◆ Task objective
Exact copies of all the records below should be returned.

◆ Records for the exercise
variable {k : Type u} [Field k] {X Y : Over (Spec (CommRingCat.of k))}
  [instΓX : ∀ W : X.left.Opens, Algebra k Γ(X.left, W)] [instΓY : ∀ W : Y.left.Opens, Algebra k Γ(Y.left, W)]
  (halgX : ∀ (W : X.left.Opens) (s : k), algebraMap k Γ(X.left, W) s = (constToPresheaf X).app (op W) s)
  (halgY : ∀ (W : Y.left.Opens) (s : k), algebraMap k Γ(Y.left, W) s = (constToPresheaf Y).app (op W) s)
  (f : Y ⟶ X)

variable {A' : Type u} [CommRing A'] [Algebra k A']

/-! ## The head: `f^*[o^X] − M·[o^Y]` is a Čech coboundary, componentwise on a global `1`-form -/

section Head

variable (J 𝔫' : Ideal A') (hJ : J * J = ⊥) (hJ𝔫 : J * 𝔫' = ⊥) (h𝔫 : IsNilpotent 𝔫')
  (e : ↥(J.restrictScalars k) ≃ₗ[k] k)
  {ι : Type u} (U : ι → X.left.affineOpens) (b : (j l : ι) → Γ(X.left, (U j).1))
  (hb : ∀ j l, (U j).1 ⊓ (U l).1 = X.left.basicOpen (b j l))
  (U' : ι → Y.left.affineOpens) (hU' : ∀ j, (U' j).1 = f.left ⁻¹ᵁ (U j).1)
include hG hG' in
/-- `Lie(H ∩ (GL_n × T')) = Lie(T̃)` (second-block version). [cite: SpringerLAG1998, 9.6.2] -/
theorem lieAlgebraGL_inf_prodBlock_top_eq' :
    lieAlgebraGL (graphGroup h h' hTm.2.1 hTm'.2.1 (b.support : Set ι) ⊓ prodBlock (⊤ : Subgroup (GL n k)) T') =
      lieAlgebraGL (graphTorus eX eX' hTm.2.1 hTm'.2.1) := by
  refine le_antisymm (fun A hA => ?_) (lieAlgebraGL_mono (le_inf (graphTorus_le_graphGroup h h' _ _ _)
    ((graphTorus_le_prodBlock eX eX' _ _).trans (prodBlock_mono le_top le_rfl))))
  have hAH : A ∈ lieAlgebraGL (graphGroup h h' hTm.2.1 hTm'.2.1 (b.support : Set ι)) := lieAlgebraGL_mono inf_le_left hA
  obtain ⟨-, -, hz'⟩ := eq_fromBlocks_of_mem_lieAlgebraGL_prodBlock (lieAlgebraGL_mono inf_le_right hA)
  obtain ⟨B, hB, hB₂⟩ := exists_mem_lieAlgebraGL_graphTorus_toBlocks₂₂_eq eX eX' hTm.2.1 hTm'.2.1 hz'
  have hBH : B ∈ lieAlgebraGL (graphGroup h h' hTm.2.1 hTm'.2.1 (b.support : Set ι)) :=
    lieAlgebraGL_mono (graphTorus_le_graphGroup h h' _ _ _) hB
  have hAB : A - B = 0 := by
    refine eq_zero_of_mem_lieAlgebraGL_graphGroup_of_toBlocks h h' b hG hTm hG' hTm' (Submodule.sub_mem _ hAH hBH) (Or.inr ?_)
    have e : (A - B).toBlocks₂₂ = A.toBlocks₂₂ - B.toBlocks₂₂ := by ext i j; rfl
    rw [e, hB₂, sub_self]
  rw [sub_eq_zero.1 hAB]
  exact hB

include hG hG' in
/-- **`(H ∩ (T × GL_{n'}))° = T̃`** (both are connected with the same Lie algebra,
`IsZConnected.eq_of_le_of_lieAlgebraGL_eq`). [cite: SpringerLAG1998, 9.6.2] -/
theorem identityComponent_inf_prodBlock_top_eq :
    identityComponent (graphGroup h h' hTm.2.1 hTm'.2.1 (b.support : Set ι) ⊓ prodBlock T (⊤ : Subgroup (GL n' k))) =
      graphTorus eX eX' hTm.2.1 hTm'.2.1 := by
  have hMalg : IsAlgebraicSubgroup (graphGroup h h' hTm.2.1 hTm'.2.1 (b.support : Set ι) ⊓ prodBlock T (⊤ : Subgroup (GL n' k))) :=
    (isAlgebraicSubgroup_graphGroup h h' _ _ _).inf (isAlgebraicSubgroup_prodBlock hTm.2.1.1.1 isAlgebraicSubgroup_top)
  have hle : graphTorus eX eX' hTm.2.1 hTm'.2.1 ≤
      graphGroup h h' hTm.2.1 hTm'.2.1 (b.support : Set ι) ⊓ prodBlock T (⊤ : Subgroup (GL n' k)) :=
    le_inf (graphTorus_le_graphGroup h h' _ _ _) ((graphTorus_le_prodBlock eX eX' _ _).trans (prodBlock_mono le_rfl le_top))
  refine ((isZConnected_graphTorus eX eX' hTm.2.1 hTm'.2.1).eq_of_le_of_lieAlgebraGL_eq (isZConnected_identityComponent hMalg)
    ((isZConnected_graphTorus eX eX' hTm.2.1 hTm'.2.1).le_identityComponent_of_le hle) ?_).symm
  rw [lieAlgebraGL_identityComponent hMalg, lieAlgebraGL_inf_prodBlock_top_eq h h' b hG hTm hG' hTm']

◆ Response below
variable {k : Type u} [Field k] {X Y : Over (Spec (CommRingCat.of k))}
  [instΓX : ∀ W : X.left.Opens, Algebra k Γ(X.left, W)] [instΓY : ∀ W : Y.left.Opens, Algebra k Γ(Y.left, W)]
  (halgX : ∀ (W : X.left.Opens) (s : k), algebraMap k Γ(X.left, W) s = (constToPresheaf X).app (op W) s)
  (halgY : ∀ (W : Y.left.Opens) (s : k), algebraMap k Γ(Y.left, W) s = (constToPresheaf Y).app (op W) s)
  (f : Y ⟶ X)

variable {A' : Type u} [CommRing A'] [Algebra k A']

/-! ## The head: `f^*[o^X] − M·[o^Y]` is a Čech coboundary, componentwise on a global `1`-form -/

section Head

variable (J 𝔫' : Ideal A') (hJ : J * J = ⊥) (hJ𝔫 : J * 𝔫' = ⊥) (h𝔫 : IsNilpotent 𝔫')
  (e : ↥(J.restrictScalars k) ≃ₗ[k] k)
  {ι : Type u} (U : ι → X.left.affineOpens) (b : (j l : ι) → Γ(X.left, (U j).1))
  (hb : ∀ j l, (U j).1 ⊓ (U l).1 = X.left.basicOpen (b j l))
  (U' : ι → Y.left.affineOpens) (hU' : ∀ j, (U' j).1 = f.left ⁻¹ᵁ (U j).1)
include hG hG' in
/-- `Lie(H ∩ (GL_n × T')) = Lie(T̃)` (second-block version). [cite: SpringerLAG1998, 9.6.2] -/
theorem lieAlgebraGL_inf_prodBlock_top_eq' :
    lieAlgebraGL (graphGroup h h' hTm.2.1 hTm'.2.1 (b.support : Set ι) ⊓ prodBlock (⊤ : Subgroup (GL n k)) T') =
      lieAlgebraGL (graphTorus eX eX' hTm.2.1 hTm'.2.1) := by
  refine le_antisymm (fun A hA => ?_) (lieAlgebraGL_mono (le_inf (graphTorus_le_graphGroup h h' _ _ _)
    ((graphTorus_le_prodBlock eX eX' _ _).trans (prodBlock_mono le_top le_rfl))))
  have hAH : A ∈ lieAlgebraGL (graphGroup h h' hTm.2.1 hTm'.2.1 (b.support : Set ι)) := lieAlgebraGL_mono inf_le_left hA
  obtain ⟨-, -, hz'⟩ := eq_fromBlocks_of_mem_lieAlgebraGL_prodBlock (lieAlgebraGL_mono inf_le_right hA)
  obtain ⟨B, hB, hB₂⟩ := exists_mem_lieAlgebraGL_graphTorus_toBlocks₂₂_eq eX eX' hTm.2.1 hTm'.2.1 hz'
  have hBH : B ∈ lieAlgebraGL (graphGroup h h' hTm.2.1 hTm'.2.1 (b.support : Set ι)) :=
    lieAlgebraGL_mono (graphTorus_le_graphGroup h h' _ _ _) hB
  have hAB : A - B = 0 := by
    refine eq_zero_of_mem_lieAlgebraGL_graphGroup_of_toBlocks h h' b hG hTm hG' hTm' (Submodule.sub_mem _ hAH hBH) (Or.inr ?_)
    have e : (A - B).toBlocks₂₂ = A.toBlocks₂₂ - B.toBlocks₂₂ := by ext i j; rfl
    rw [e, hB₂, sub_self]
  rw [sub_eq_zero.1 hAB]
  exact hB

include hG hG' in
/-- **`(H ∩ (T × GL_{n'}))° = T̃`** (both are connected with the same Lie algebra,
`IsZConnected.eq_of_le_of_lieAlgebraGL_eq`). [cite: SpringerLAG1998, 9.6.2] -/
theorem identityComponent_inf_prodBlock_top_eq :
    identityComponent (graphGroup h h' hTm.2.1 hTm'.2.1 (b.support : Set ι) ⊓ prodBlock T (⊤ : Subgroup (GL n' k))) =
      graphTorus eX eX' hTm.2.1 hTm'.2.1 := by
  have hMalg : IsAlgebraicSubgroup (graphGroup h h' hTm.2.1 hTm'.2.1 (b.support : Set ι) ⊓ prodBlock T (⊤ : Subgroup (GL n' k))) :=
    (isAlgebraicSubgroup_graphGroup h h' _ _ _).inf (isAlgebraicSubgroup_prodBlock hTm.2.1.1.1 isAlgebraicSubgroup_top)
  have hle : graphTorus eX eX' hTm.2.1 hTm'.2.1 ≤
      graphGroup h h' hTm.2.1 hTm'.2.1 (b.support : Set ι) ⊓ prodBlock T (⊤ : Subgroup (GL n' k)) :=
    le_inf (graphTorus_le_graphGroup h h' _ _ _) ((graphTorus_le_prodBlock eX eX' _ _).trans (prodBlock_mono le_rfl le_top))
  refine ((isZConnected_graphTorus eX eX' hTm.2.1 hTm'.2.1).eq_of_le_of_lieAlgebraGL_eq (isZConnected_identityComponent hMalg)
    ((isZConnected_graphTorus eX eX' hTm.2.1 hTm'.2.1).le_identityComponent_of_le hle) ?_).symm
  rw [lieAlgebraGL_identityComponent hMalg, lieAlgebraGL_inf_prodBlock_top_eq h h' b hG hTm hG' hTm']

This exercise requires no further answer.